LogicalDevice(name='/job:worker/replica:0/task:0/device:TPU:7', device_type='TPU')
LogicalDevice(name='/job:worker/replica:0/task:0/device:TPU:6', device_type='TPU')
LogicalDevice(name='/job:worker/replica:0/task:0/device:TPU:5', device_type='TPU')
LogicalDevice(name='/job:worker/replica:0/task:0/device:TPU:4', device_type='TPU')
LogicalDevice(name='/job:worker/replica:0/task:0/device:TPU:0', device_type='TPU')
LogicalDevice(name='/job:worker/replica:0/task:0/device:TPU:1', device_type='TPU')
LogicalDevice(name='/job:worker/replica:0/task:0/device:TPU:2', device_type='TPU')
LogicalDevice(name='/job:worker/replica:0/task:0/device:TPU:3', device_type='TPU')


In [5]:
def file_loading(file):
  reader1 = open(file, 'r', encoding='utf-8').readlines()
  return [json.loads(i1.strip()) for i1 in reader1]


def data_processing(data, tokenizer, strategy, maxlen, batch, training):
  text1, seg1, mask1, label1 = [], [], [], []
  cate1 = {'neutral':0, 'entailment':1, 'contradiction':2}

  for i1 in data:
    text2, seg2, mask2 = tokenizer.encoding(i1['sentence1'], i1['sentence2'], maxlen)
    text1.append(text2)
    seg1.append(seg2)
    mask1.append(mask2)
    label1.append(cate1[i1['label']])
  
  text1, seg1, mask1, label1 = np.array(text1), np.array(seg1), np.array(mask1), np.array(label1)
  data1 = tf.data.Dataset.from_tensor_slices((text1, seg1, mask1, label1))
  data1 = data1.shuffle(len(text1)).batch(batch) if training else data1.batch(batch)
  return strategy.experimental_distribute_datasets_from_function(lambda _: data1)

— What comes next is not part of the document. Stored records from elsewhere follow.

import Summits.ResolutionOfSingularities.ResolutionOfSingularities.Theorems.DeltaCutNerve

/-!
# DeltaCutNerveRound — lens-6 g31 node «NerveCut», part 2/3: THE CROSSING-FIRST ROUND ON LABEL STRINGS (Theorem B)

`SRound.sRound n` = the tree's two-step singular hop `sHop` read on a normal-crossings chain of monomial planes
`(x², …uᵃvᵇ…)` (step 1: every crossing of alive neighbours `a, b` gives a newborn plane of label `a + b − n`; step 2: every
old plane drops by `n`); invariants `LiveEdge` (`≥ 2n, ≥ n` adjacent: never `BadEmpty`) and `HeavyEdge` (`≥ 3n, ≥ 2n`: the
maximum label grows by `≥ n` per round); `no_termination_measure`: no map to any well-founded order drops along a round on
every live string (the «P‴ invariant WHOLE» door is closed for cause); the D₀ rows `[6,6] → [4,10,4] → [2,12,8,12,2] → …`
(= HOME `g30/frame/CN37.md`) and the periodic orbit `[4,2] ↔ [2,4]` of D₁ = `(x², z⁴w²)`.  0 sorry, `decide` only.
-/

noncomputable section

open CategoryTheory CategoryTheory.Limits AlgebraicGeometry TopologicalSpace IsLocalRing
open Literature.AlgebraicGeometry.Resolution

namespace Summit.ResolutionOfSingularities.ResolutionOfSingularities.Theorems.DeltaCutClasses

/-! ## §B THE CROSSING-FIRST LAW ON A STRING OF LABELS: perpetual growth (the barrier, combinatorial half) -/

section CrossingRound

namespace SRound

/-- **ONE ROUND OF THE CROSSING-FIRST LAW ON A STRING OF LABELS.**  The dual complex of the bad locus of the data
`(x², ∏ uᵢ^{aᵢ})` met in §C is a PATH: consecutive components cross along a regular curve, a component is ALIVE (inside the
order-`n` locus of the monomial) iff its label is `≥ n`.  One round of the tree's `sHop` law = STEP 1: blow up every crossing
curve of two alive neighbours `(a, b)` (newborn label `a + b − n`, inserted between them), then STEP 2: blow up (the strict
transform of) every old component (label `a ↦ a − n`; dead components are recorded as `a − n < n` / `0` separators and never
move again).  DEFINITION (model of the tree's two-step `sHop` on monomial data; the dictionary is certified in §C). -/
def sRound (n : ℕ) : List ℕ → List ℕ
  | [] => []
  | [a] => [a - n]
  | a :: b :: t => if n ≤ a ∧ n ≤ b then (a - n) :: (a + b - n) :: sRound n (b :: t) else (a - n) :: sRound n (b :: t)

/-- `sRound_cons_cons`: NerveCut (lens-6 g31) helper; docstring added by the writer (lint.docstring) [folklore] -/
theorem sRound_cons_cons (n a b : ℕ) (t : List ℕ) :
    sRound n (a :: b :: t) = ((a - n) :: if n ≤ a ∧ n ≤ b then [a + b - n] else []) ++ sRound n (b :: t) := by
  by_cases h : n ≤ a ∧ n ≤ b <;> simp [sRound, h]

/-- `sRound_cons_eq`: NerveCut (lens-6 g31) helper; docstring added by the writer (lint.docstring) [folklore] -/
theorem sRound_cons_eq (n b : ℕ) (t : List ℕ) : ∃ r, sRound n (b :: t) = (b - n) :: r := by
  cases t with
  | nil => exact ⟨[], rfl⟩
  | cons c t => rw [sRound_cons_cons]; exact ⟨_, rfl⟩

/-- `sRound_cons_append`: NerveCut (lens-6 g31) helper; docstring added by the writer (lint.docstring) [folklore] -/
theorem sRound_cons_append (n c : ℕ) {l : List ℕ} (hl : l ≠ []) : ∃ q, sRound n (c :: l) = q ++ sRound n l := by
  obtain ⟨d, rest, rfl⟩ := List.exists_cons_of_ne_nil hl
  rw [sRound_cons_cons]; exact ⟨_, rfl⟩

/-- an alive adjacent pair `(a, b)` becomes the consecutive triple `(a − n, a + b − n, b − n)` after one round. [new] -/
theorem sRound_infix {n a b : ℕ} (ha : n ≤ a) (hb : n ≤ b) (pre post : List ℕ) :
    ∃ pre' post', sRound n (pre ++ a :: b :: post) = pre' ++ (a - n) :: (a + b - n) :: (b - n) :: post' := by
  induction pre with
  | nil =>
    obtain ⟨r, hr⟩ := sRound_cons_eq n b post
    refine ⟨[], r, ?_⟩
    rw [List.nil_append, sRound_cons_cons, hr, if_pos ⟨ha, hb⟩]; rfl
  | cons c pre ih =>
    obtain ⟨pre', post', h⟩ := ih
    obtain ⟨q, hq⟩ := sRound_cons_append n c (l := pre ++ a :: b :: post) (by simp)
    refine ⟨q ++ pre', post', ?_⟩
    rw [List.cons_append, hq, h, List.append_assoc]

/-- **HEAVY EDGE** with witness `m`: two consecutive labels `(a, b)` with `a ≥ 3n, b ≥ 2n` (or mirrored) and `m ≤` the heavy
one. DEFINITION (the growth invariant). -/
def HeavyEdge (n m : ℕ) (l : List ℕ) : Prop :=
  ∃ pre post a b, l = pre ++ a :: b :: post ∧ ((3 * n ≤ a ∧ 2 * n ≤ b ∧ m ≤ a) ∨ (2 * n ≤ a ∧ 3 * n ≤ b ∧ m ≤ b))

/-- **LIVE EDGE**: two consecutive labels `(a, b)` with `a ≥ 2n, b ≥ n` (or mirrored). DEFINITION (the perpetuity invariant). -/
def LiveEdge (n : ℕ) (l : List ℕ) : Prop :=
  ∃ pre post a b, l = pre ++ a :: b :: post ∧ ((2 * n ≤ a ∧ n ≤ b) ∨ (n ≤ a ∧ 2 * n ≤ b))

/-- **A HEAVY EDGE SURVIVES A ROUND AND ITS WITNESS GROWS BY `n`.** [new — the growth law] -/
theorem heavyEdge_sRound {n m : ℕ} {l : List ℕ} (h : HeavyEdge n m l) : HeavyEdge n (m + n) (sRound n l) := by
  obtain ⟨pre, post, a, b, rfl, hab⟩ := h
  have ha : n ≤ a := by omega
  have hb : n ≤ b := by omega
  obtain ⟨pre', post', e⟩ := sRound_infix ha hb pre post
  rcases hab with ⟨h1, h2, h3⟩ | ⟨h1, h2, h3⟩
  · exact ⟨pre', (b - n) :: post', a - n, a + b - n, e, Or.inr ⟨by omega, by omega, by omega⟩⟩
  · refine ⟨pre' ++ [a - n], post', a + b - n, b - n, ?_, Or.inl ⟨by omega, by omega, by omega⟩⟩
    rw [e]; simp

/-- **A LIVE EDGE SURVIVES A ROUND.** [new — the perpetuity law] -/
theorem liveEdge_sRound {n : ℕ} {l : List ℕ} (h : LiveEdge n l) : LiveEdge n (sRound n l) := by
  obtain ⟨pre, post, a, b, rfl, hab⟩ := h
  have ha : n ≤ a := by omega
  have hb : n ≤ b := by omega
  obtain ⟨pre', post', e⟩ := sRound_infix ha hb pre post
  rcases hab with ⟨h1, h2⟩ | ⟨h1, h2⟩
  · exact ⟨pre', (b - n) :: post', a - n, a + b - n, e, Or.inr ⟨by omega, by omega⟩⟩
  · refine ⟨pre' ++ [a - n], post', a + b - n, b - n, ?_, Or.inl ⟨by omega, by omega⟩⟩
    rw [e]; simp

/-- `liveEdge_of_heavyEdge`: NerveCut (lens-6 g31) helper; docstring added by the writer (lint.docstring) [folklore] -/
theorem liveEdge_of_heavyEdge {n m : ℕ} {l : List ℕ} (h : HeavyEdge n m l) : LiveEdge n l := by
  obtain ⟨pre, post, a, b, rfl, hab⟩ := h
  exact ⟨pre, post, a, b, rfl, by omega⟩

/-- **GROWTH ALONG THE ITERATED ROUNDS**: a heavy edge with witness `m` persists with witness `m + i·n` after `i` rounds. [new] -/
theorem heavyEdge_iterate {n m : ℕ} {l : List ℕ} (h : HeavyEdge n m l) (i : ℕ) :
    HeavyEdge n (m + i * n) ((sRound n)^[i] l) := by
  induction i with
  | zero => simpa using h
  | succ i ih =>
    rw [Function.iterate_succ_apply', show m + (i + 1) * n = m + i * n + n by ring]
    exact heavyEdge_sRound ih

/-- **PERPETUITY ALONG THE ITERATED ROUNDS**: a live edge is never lost — at every round two consecutive ALIVE components
(labels `≥ n`) remain, so the bad locus is never empty and the law always has a next move. [new] -/
theorem liveEdge_iterate {n : ℕ} {l : List ℕ} (h : LiveEdge n l) (i : ℕ) : LiveEdge n ((sRound n)^[i] l) := by
  induction i with
  | zero => simpa using h
  | succ i ih => rw [Function.iterate_succ_apply']; exact liveEdge_sRound ih

/-- `exists_alive_pair_of_liveEdge`: NerveCut (lens-6 g31) helper; docstring added by the writer (lint.docstring) [folklore] -/
theorem exists_alive_pair_of_liveEdge {n : ℕ} {l : List ℕ} (h : LiveEdge n l) :
    ∃ pre post a b, l = pre ++ a :: b :: post ∧ n ≤ a ∧ n ≤ b := by
  obtain ⟨pre, post, a, b, rfl, hab⟩ := h
  exact ⟨pre, post, a, b, rfl, by omega, by omega⟩

/-- **UNBOUNDED LABELS**: under a heavy edge the maximal label after `i` rounds is at least `m + i·n` — NO function of the
labels bounded along the play can be a termination measure for the crossing-first law. [new — kills «P‴ invariant WHOLE»
and every label-bounded recurrence bound for this law] -/
theorem heavyEdge_unbounded {n m : ℕ} {l : List ℕ} (h : HeavyEdge n m l) (i : ℕ) :
    ∃ a ∈ (sRound n)^[i] l, m + i * n ≤ a := by
  obtain ⟨pre, post, a, b, e, hab⟩ := heavyEdge_iterate h i
  rcases hab with ⟨-, -, h3⟩ | ⟨-, -, h3⟩
  · exact ⟨a, by rw [e]; simp, h3⟩
  · exact ⟨b, by rw [e]; simp, h3⟩

/-! ### The datum D₀ = (x², z⁶w⁶), n = 2: labels [6, 6] -/

/-- `D₀`'s string carries a heavy edge with witness `6`. -/
theorem D0_heavyEdge : HeavyEdge 2 6 [6, 6] := ⟨[], [], 6, 6, rfl, Or.inl ⟨by norm_num, by norm_num, le_rfl⟩⟩

/-- hence the crossing-first play from `D₀` never runs out of alive crossings … -/
theorem D0_live_forever (i : ℕ) : LiveEdge 2 ((sRound 2)^[i] [6, 6]) :=
  liveEdge_iterate (liveEdge_of_heavyEdge D0_heavyEdge) i

/-- … and its labels exceed every bound: after `i` rounds some label is `≥ 6 + 2i`. -/
theorem D0_unbounded (i : ℕ) : ∃ a ∈ (sRound 2)^[i] [6, 6], 6 + i * 2 ≤ a := heavyEdge_unbounded D0_heavyEdge i

/-- **NO TERMINATION MEASURE FOR THE CROSSING-FIRST LAW (the «P‴ invariant WHOLE» door, list level).**  There is NO map `μ`
from label strings to ANY well-founded order that drops along one crossing-first round on every string with a live edge —
the rounds from `[2n, n]` run for ever inside the live-edge class.  (For `n ≥ 1` and the tree's `sHop` this is the statement
that no well-founded quantity decreases on every S-move of every base datum: the door «P‴ invariant WHOLE» is closed for
cause, not for want of an idea.) [new] -/
theorem no_termination_measure (n : ℕ) {α : Type*} (r : α → α → Prop) (hwf : WellFounded r) (μ : List ℕ → α) :
    ¬ ∀ l, LiveEdge n l → r (μ (sRound n l)) (μ l) := by
  intro h
  have h0 : LiveEdge n [2 * n, n] := ⟨[], [], 2 * n, n, rfl, Or.inl ⟨le_rfl, le_rfl⟩⟩
  obtain ⟨x, ⟨i, rfl⟩, hmin⟩ :=
    hwf.has_min (Set.range fun i => μ ((sRound n)^[i] [2 * n, n])) ⟨_, 0, rfl⟩
  refine hmin (μ ((sRound n)^[i + 1] [2 * n, n])) ⟨i + 1, rfl⟩ ?_
  rw [Function.iterate_succ_apply']
  exact h _ (liveEdge_iterate h0 i)

/-- the first rounds, matching the desk chain of `frame/CN37.md` (g30) label for label (`0` = dead separator):
`[6,6] → [4,10,4] → [2,12,8,12,2] → [0,12,10,18,6,18,10,12,0] → (max 26) → (max 40)`. -/
theorem D0_rounds :
    sRound 2 [6, 6] = [4, 10, 4] ∧ sRound 2 [4, 10, 4] = [2, 12, 8, 12, 2] ∧
    sRound 2 [2, 12, 8, 12, 2] = [0, 12, 10, 18, 6, 18, 10, 12, 0] ∧
    ((sRound 2)^[4] [6, 6]).maximum = some 26 ∧ ((sRound 2)^[5] [6, 6]).maximum = some 40 := by
  refine ⟨by decide, by decide, by decide, by decide, by decide⟩

/-- **THE BOUNDED PERPETUAL ORBIT** `(4,2) ↔ (2,4)` = the s-run of D₁ = `(x², z⁴w²)` in characteristic 2 (n.c. from the start;
same dictionary as D₀): labels stay bounded, the live edge alternates for ever — an S-perpetual datum with STATIONARY
invariant profile (`max label = 4` at every level). -/
theorem periodic_orbit : sRound 2 [4, 2] = [2, 4, 0] ∧ sRound 2 [2, 4, 0] = [0, 4, 2, 0] ∧
    sRound 2 [0, 4, 2, 0] = [0, 2, 4, 0, 0] ∧ LiveEdge 2 [4, 2] := by
  refine ⟨by decide, by decide, by decide, [], [], 4, 2, rfl, Or.inl ⟨le_rfl, le_rfl⟩⟩

end SRound

end CrossingRound

end Summit.ResolutionOfSingularities.ResolutionOfSingularities.Theorems.DeltaCutClasses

tokenizer_1 = mm.Tokenizer()
tokenizer_1.loading(VOCAB)
training_1 = file_loading('tasks/datasets/cmnli/train.json')
dev_1 = file_loading('tasks/datasets/cmnli/dev.json')
dev_1 = [i_1 for i_1 in dev_1 if i_1['label'] != '-']
batch_1 = BATCH//strategy_1.num_replicas_in_sync
training_2 = data_processing(training_1, tokenizer_1, strategy_1, MAXLEN, batch_1, True)
dev_2 = data_processing(dev_1, tokenizer_1, strategy_1, MAXLEN, batch_1, False)
print(training_1[0])

{'sentence1': '从概念上讲，奶油略读有两个基本维度-产品和地理。', 'sentence2': '产品和地理位置是使奶油撇油起作用的原因。', 'label': 'neutral'}


In [6]:
class ModelBERT(keras.Model):
  def __init__(self, model, mode, config, drop, category):
    super(ModelBERT, self).__init__()
    self.bert = mm.BERT(config, model, mode)
    self.drop = keras.layers.Dropout(drop)
    self.dense = keras.layers.Dense(category, 'softmax')

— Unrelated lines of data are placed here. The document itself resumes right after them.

import Summits.BirchSwinnertonDyer.BirchSwinnertonDyer.Theorems.GenusKolyvaginAtTwoMinimalTwinBSDTwoKrizLiAnchor123a1RootNumber
import HarnessLib

/-!
# Route `GenusKolyvaginAtTwo`, crux U₂ `MinimalTwinBSDTwo` (stmt-BirchSwinnertonDyer-22985), LINE 23 «twin_swap»: THE ROAD THEOREMS OF `…KrizLiAnchor123a1.lean` WITH THE
# Gross–Zagier–Kolyvagin INPUT DISCHARGED — `r_an(123a1) = 1` from the kernel root number `w(123a1) = −1` (`…KrizLiAnchor123a1RootNumber.lean`, `analyticRank_123A1_of_modularity`)
# modulo the Modularity Theorem (`exists_isNewformOf`) + Kriz–Li Thm 4.3, in place of `rank_eq_analyticRank_of_analyticRank_le_one`

Seat `bsd-line-gk2-p2` g36 (PROVER 2/3, cell `bsd-f1-sign2`; LINE 23 holder), `--supports stmt-BirchSwinnertonDyer-22985` (helper; closes nothing).
THEOREMS ONLY (0 `def`, 0 `sorry`); standard axioms.  Each theorem below is the verbatim road theorem of `…KrizLiAnchor123a1.lean` with the binder
`(hGZK : rank_eq_analyticRank_of_analyticRank_le_one)` replaced by `(hmod : exists_isNewformOf)`; the wall rows (`hS1` / `hSS`) and the PRINT facts stay displayed.
**BSD is NOT proved by any of this; U₂ is NOT proved; no item is closed.**

References: [KrizLi2019] Thm 5.1 (2), Thm 4.3, §6 Table 1 (row 123a1); [CreutzMiller2012] Thm 1.1; [CremonaAlgorithms1997] Table 1 (123A1); [BCDTJAMS2001] Thm. A.
-/

set_option autoImplicit false
-- the Theorems namespace of this sub repeats the summit name by design (D-0017 nested layout)
set_option linter.dupNamespace false

noncomputable section

open scoped Classical NumberField

open WeierstrassCurve IsDedekindDomain Rat.HeightOneSpectrum NumberField Literature.NumberTheory.EllipticCurves
  Literature.NumberTheory.EllipticCurves.ModularForms
  Literature.NumberTheory.EllipticCurves.Rank1Residual
  Literature.NumberTheory.EllipticCurves.Rank1Residual.Typed
  Literature.NumberTheory.DiophantineGeometry
  Summit.BirchSwinnertonDyer
  Summit.BirchSwinnertonDyer.Rank1Residual
  Summit.BirchSwinnertonDyer.Rank1Residual.X11b
  Summit.BirchSwinnertonDyer.Rank1Residual.X5.O1
  Summit.BirchSwinnertonDyer.Rank1Residual.P2
  Summit.BirchSwinnertonDyer.BirchSwinnertonDyer.Rank1Residual.IntModel
  Summit.BirchSwinnertonDyer.BirchSwinnertonDyer.Theorems
  Summit.BirchSwinnertonDyer.BirchSwinnertonDyer.Theorems.AddPotGoodPrint
  Summit.BirchSwinnertonDyer.BirchSwinnertonDyer.Theorems.GenusExact.TwinSwap.KrizLiAnchorWall

namespace Summit.BirchSwinnertonDyer.BirchSwinnertonDyer.Theorems.GenusExact.TwinSwap.KrizLiAnchor123a1

/-! ## §4 The road theorems of `…KrizLiAnchor123a1.lean` with GZK DISCHARGED (`hmod` in place of `hGZK`) -/
section Roads123A1OfModularity

/-- (GZK DISCHARGED: `hmod` = the Modularity Theorem `exists_isNewformOf` replaces `hGZK`; `r_an = 1` from the root number.) ★ **`BSD(W′, 2)` at EVERY global minimal `W′ ≅ 123a1^{(d)}` or `≅ 123a1^{(-23d)}`**, `d ∈ 𝒩(123a1, K)`, `χ_d(−123) = 1`, from the Table-1 row, PRINT, and
the WALL (S1′ displayed as `hS1`: `BSD₂` for every non-CM curve of analytic rank `0`).  [cite: KrizLi2019, Thm. 5.1 (2), Thm. 4.3, §6 Table 1 (row 123a1)]
[cite: CreutzMiller2012, Thm. 1.1] [cite: Miller2011LMS, Def. 1.1] -/
theorem krizLi_bsdp_two_of_twist_123A1_of_wall_of_modularity (hKL : KrizLi2019.thm112_bsdTwo_twist) (h33 : KrizLi2019.thm33_rank_twist)
    (htab : KrizLi2019.table1_row123a1) (hS31 : bsdTriple_of_analyticRank_le_one_of_conductor_lt)
    (hmod : exists_isNewformOf)
    (hS1 : ∀ (W : WeierstrassCurve ℚ) [W.IsElliptic] [W.IsGloballyMinimal], ¬ W.HasCM → W.analyticRank = 0 → BSDp W 2)
    (K : Type) [Field K] [NumberField K] (hK : IsImaginaryQuadratic K) (hdK : NumberField.discr K = -23)
    {d : ℤ} (hd : haveI := isGloballyMinimal_123A1; KrizLi2019.InN (⟨0, 1, 1, -10, 10⟩ : WeierstrassCurve ℚ) K d)
    (hsign : haveI := isElliptic_123A1; Int.sign d * jacobiSym ((⟨0, 1, 1, -10, 10⟩ : WeierstrassCurve ℚ).conductorNorm ℤ) d.natAbs = 1)
    (W' : WeierstrassCurve ℚ) [W'.IsElliptic] [W'.IsGloballyMinimal]
    (hW' : (∃ C : VariableChange ℚ, C • (⟨0, 1, 1, -10, 10⟩ : WeierstrassCurve ℚ).quadraticTwist (d : ℚ) = W') ∨
      (∃ C : VariableChange ℚ, C • (⟨0, 1, 1, -10, 10⟩ : WeierstrassCurve ℚ).quadraticTwist ((d * NumberField.discr K : ℤ) : ℚ) = W')) :
    BSDp W' 2 := by
  haveI := isElliptic_123A1; haveI := isGloballyMinimal_123A1
  obtain ⟨_, Dt, H, ι, P, j, -, hP, hstar⟩ := htab K hK hdK
  exact krizLi_bsdp_two_of_twist_of_conductor_lt_of_wall _ hKL h33 hS31 hS1 conductorNorm_lt_5000_123A1 not_hasCM_123A1
    (analyticRank_123A1_of_modularity h33 htab hmod) twoTorsion_123A1 K hK (satisfiesHeegnerHypothesis_123A1 hK.1 hdK) Dt H ι P hP j hstar (krizLi_loc_123A1 Dt)
    hd hsign W' hW'

/-- (GZK DISCHARGED: `hmod` = the Modularity Theorem `exists_isNewformOf` replaces `hGZK`; `r_an = 1` from the root number.) **THE RANK-ONE MEMBERS `123a1^{(d)}` — U₂-CLASS CURVES SETTLED MODULO THE WALL + PRINT**: at every global minimal `W₁ ≅ 123a1^{(d)}` (`d ∈ 𝒩(123a1, K)`,
`χ_d(−123) = 1`): `r_an(W₁) = 1 ∧ ¬CM ∧ BSD(W₁, 2)`.  BSD is not proved by any of this; U₂ is not proved.
[cite: KrizLi2019, Thm. 5.1 (2), Thm. 4.3, Thm. 1.4, §6 Table 1 (row 123a1)] [cite: CreutzMiller2012, Thm. 1.1] -/
theorem rankOneMembers_123A1_of_modularity (hKL : KrizLi2019.thm112_bsdTwo_twist) (h33 : KrizLi2019.thm33_rank_twist)
    (htab : KrizLi2019.table1_row123a1) (hS31 : bsdTriple_of_analyticRank_le_one_of_conductor_lt)
    (hmod : exists_isNewformOf)
    (hS1 : ∀ (W : WeierstrassCurve ℚ) [W.IsElliptic] [W.IsGloballyMinimal], ¬ W.HasCM → W.analyticRank = 0 → BSDp W 2)
    (K : Type) [Field K] [NumberField K] (hK : IsImaginaryQuadratic K) (hdK : NumberField.discr K = -23)
    {d : ℤ} (hd : haveI := isGloballyMinimal_123A1; KrizLi2019.InN (⟨0, 1, 1, -10, 10⟩ : WeierstrassCurve ℚ) K d)
    (hsign : haveI := isElliptic_123A1; Int.sign d * jacobiSym ((⟨0, 1, 1, -10, 10⟩ : WeierstrassCurve ℚ).conductorNorm ℤ) d.natAbs = 1)
    (W₁ : WeierstrassCurve ℚ) [W₁.IsElliptic] [W₁.IsGloballyMinimal]
    (hW₁ : ∃ C : VariableChange ℚ, C • (⟨0, 1, 1, -10, 10⟩ : WeierstrassCurve ℚ).quadraticTwist (d : ℚ) = W₁) :
    W₁.analyticRank = 1 ∧ ¬ W₁.HasCM ∧ BSDp W₁ 2 := by
  haveI := isElliptic_123A1; haveI := isGloballyMinimal_123A1
  obtain ⟨_, Dt, H, ι, P, j, -, hP, hstar⟩ := htab K hK hdK
  exact rankOneMembers_of_wall _ hKL h33 hS31 hS1 conductorNorm_lt_5000_123A1 not_hasCM_123A1 (analyticRank_123A1_of_modularity h33 htab hmod) twoTorsion_123A1 K hK
    (satisfiesHeegnerHypothesis_123A1 hK.1 hdK) Dt H ι P hP j hstar (krizLi_loc_123A1 Dt) hd hsign W₁ hW₁

/-- (GZK DISCHARGED: `hmod` = the Modularity Theorem `exists_isNewformOf` replaces `hGZK`; `r_an = 1` from the root number.) **THE RANK-ZERO COMPANIONS `123a1^{(-23d)}` — WALL ROW-1 INSTANCES**: at every global minimal `W₂ ≅ 123a1^{(d·d_K)}` (`d ∈ 𝒩(123a1, K)`, `χ_d(−123) = 1`):
`r_an(W₂) = 0 ∧ ¬CM ∧ BSD(W₂, 2)` (the last granted the wall).  BSD is not proved by any of this.
[cite: KrizLi2019, Thm. 5.1 (2), Thm. 4.3, §6 Table 1 (row 123a1)] [cite: CreutzMiller2012, Thm. 1.1] -/
theorem rankZeroCompanions_123A1_of_modularity (hKL : KrizLi2019.thm112_bsdTwo_twist) (h33 : KrizLi2019.thm33_rank_twist)
    (htab : KrizLi2019.table1_row123a1) (hS31 : bsdTriple_of_analyticRank_le_one_of_conductor_lt)
    (hmod : exists_isNewformOf)
    (hS1 : ∀ (W : WeierstrassCurve ℚ) [W.IsElliptic] [W.IsGloballyMinimal], ¬ W.HasCM → W.analyticRank = 0 → BSDp W 2)
    (K : Type) [Field K] [NumberField K] (hK : IsImaginaryQuadratic K) (hdK : NumberField.discr K = -23)
    {d : ℤ} (hd : haveI := isGloballyMinimal_123A1; KrizLi2019.InN (⟨0, 1, 1, -10, 10⟩ : WeierstrassCurve ℚ) K d)
    (hsign : haveI := isElliptic_123A1; Int.sign d * jacobiSym ((⟨0, 1, 1, -10, 10⟩ : WeierstrassCurve ℚ).conductorNorm ℤ) d.natAbs = 1)
    (W₂ : WeierstrassCurve ℚ) [W₂.IsElliptic] [W₂.IsGloballyMinimal]
    (hW₂ : ∃ C : VariableChange ℚ, C • (⟨0, 1, 1, -10, 10⟩ : WeierstrassCurve ℚ).quadraticTwist ((d * NumberField.discr K : ℤ) : ℚ) = W₂) :
    W₂.analyticRank = 0 ∧ ¬ W₂.HasCM ∧ BSDp W₂ 2 := by
  haveI := isElliptic_123A1; haveI := isGloballyMinimal_123A1
  obtain ⟨_, Dt, H, ι, P, j, -, hP, hstar⟩ := htab K hK hdK
  exact rankZeroCompanions_of_wall _ hKL h33 hS31 hS1 conductorNorm_lt_5000_123A1 not_hasCM_123A1 (analyticRank_123A1_of_modularity h33 htab hmod) twoTorsion_123A1 K hK
    (satisfiesHeegnerHypothesis_123A1 hK.1 hdK) Dt H ι P hP j hstar (krizLi_loc_123A1 Dt) hd hsign W₂ hW₂

/-- (GZK DISCHARGED: `hmod` = the Modularity Theorem `exists_isNewformOf` replaces `hGZK`; `r_an = 1` from the root number.) **The rank-one member `123a1^{(29)}`** (`N = 103443`): `r_an = 1 ∧ ¬CM ∧ BSD(·, 2)` at every global minimal model, modulo the WALL + PRINT — the
`123a1` road is not vacuous on the U₂ side. BSD is not proved by any of this. [cite: KrizLi2019, Thm. 5.1 (2), Thm. 4.3, §6 Table 1 (row 123a1)] [cite: CreutzMiller2012, Thm. 1.1] -/
theorem rankOneMember_witness_123A1_of_modularity (hKL : KrizLi2019.thm112_bsdTwo_twist) (h33 : KrizLi2019.thm33_rank_twist)
    (htab : KrizLi2019.table1_row123a1) (hS31 : bsdTriple_of_analyticRank_le_one_of_conductor_lt)
    (hmod : exists_isNewformOf)
    (hS1 : ∀ (W : WeierstrassCurve ℚ) [W.IsElliptic] [W.IsGloballyMinimal], ¬ W.HasCM → W.analyticRank = 0 → BSDp W 2)
    (K : Type) [Field K] [NumberField K] (hK : IsImaginaryQuadratic K) (hdK : NumberField.discr K = -23)
    (W₁ : WeierstrassCurve ℚ) [W₁.IsElliptic] [W₁.IsGloballyMinimal]
    (hW₁ : ∃ C : VariableChange ℚ, C • (⟨0, 1, 1, -10, 10⟩ : WeierstrassCurve ℚ).quadraticTwist ((29 : ℤ) : ℚ) = W₁) :
    W₁.analyticRank = 1 ∧ ¬ W₁.HasCM ∧ BSDp W₁ 2 :=
  rankOneMembers_123A1_of_modularity hKL h33 htab hS31 hmod hS1 K hK hdK (inN_witness_123A1 hK.1 hdK) sign_witness_123A1 W₁ hW₁

end Roads123A1OfModularity

end Summit.BirchSwinnertonDyer.BirchSwinnertonDyer.Theorems.GenusExact.TwinSwap.KrizLiAnchor123a1

end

  def propagating(self, text, segment, mask, training=False):
    x1 = self.bert.propagating(text, segment, mask, training)
    return self.dense(self.drop(x1, training=training))


with strategy_1.scope():
  model_1 = ModelBERT(MODEL, MODE, CONFIG, DROP, CATE)
  model_1.bert.loading(CKPT)
  function_1 = keras.losses.SparseCategoricalCrossentropy(reduction=keras.losses.Reduction.NONE)
  optimizer_1 = mm.AdamWV2(EPOCH*(int(len(training_1)/BATCH)+1), LRATE)

  loss_1 = keras.metrics.Mean(name='training_loss')
  acc_1 = keras.metrics.SparseCategoricalAccuracy(name='training_accuracy')
  acc_2 = keras.metrics.SparseCategoricalAccuracy(name='dev_accuracy')

In [7]:
@tf.function
def step_training(iterator):
  def training(data):
    text_1, seg_1, mask_1, label_1 = data

    with tf.GradientTape() as tape_1:
      pred_1 = model_1.propagating(text_1, seg_1, mask_1, True)
      value_1 = function_1(label_1, pred_1)
      value_1 = tf.nn.compute_average_loss(value_1, global_batch_size=BATCH)

    grad_1 = tape_1.gradient(value_1, model_1.trainable_variables)
    grad_1, _ = tf.clip_by_global_norm(grad_1, 1.0)
    optimizer_1.apply_gradients(list(zip(grad_1, model_1.trainable_variables)))
    loss_1.update_state(value_1*strategy_1.num_replicas_in_sync)
    acc_1.update_state(label_1, pred_1)
    
  strategy_1.run(training, args=(next(iterator),))


@tf.function
def step_evaluating(iterator):
  def evaluating(data):
    text_1, seg_1, mask_1, label_1 = data
    pred_1 = model_1.propagating(text_1, seg_1, mask_1, False)
    acc_2.update_state(label_1, pred_1)

  strategy_1.run(evaluating, args=(next(iterator),))

In [8]:
print_1 = 'Training loss is {:.4f}, and accuracy is {:.4f}.'
print_2 = 'Dev accuracy is {:.4f}, and epoch cost is {:.4f}.'


for e_1 in range(EPOCH):
  print('Epoch {} running.'.format(e_1+1))
  time_0, training_3, dev_3 = time.time(), iter(training_2), iter(dev_2)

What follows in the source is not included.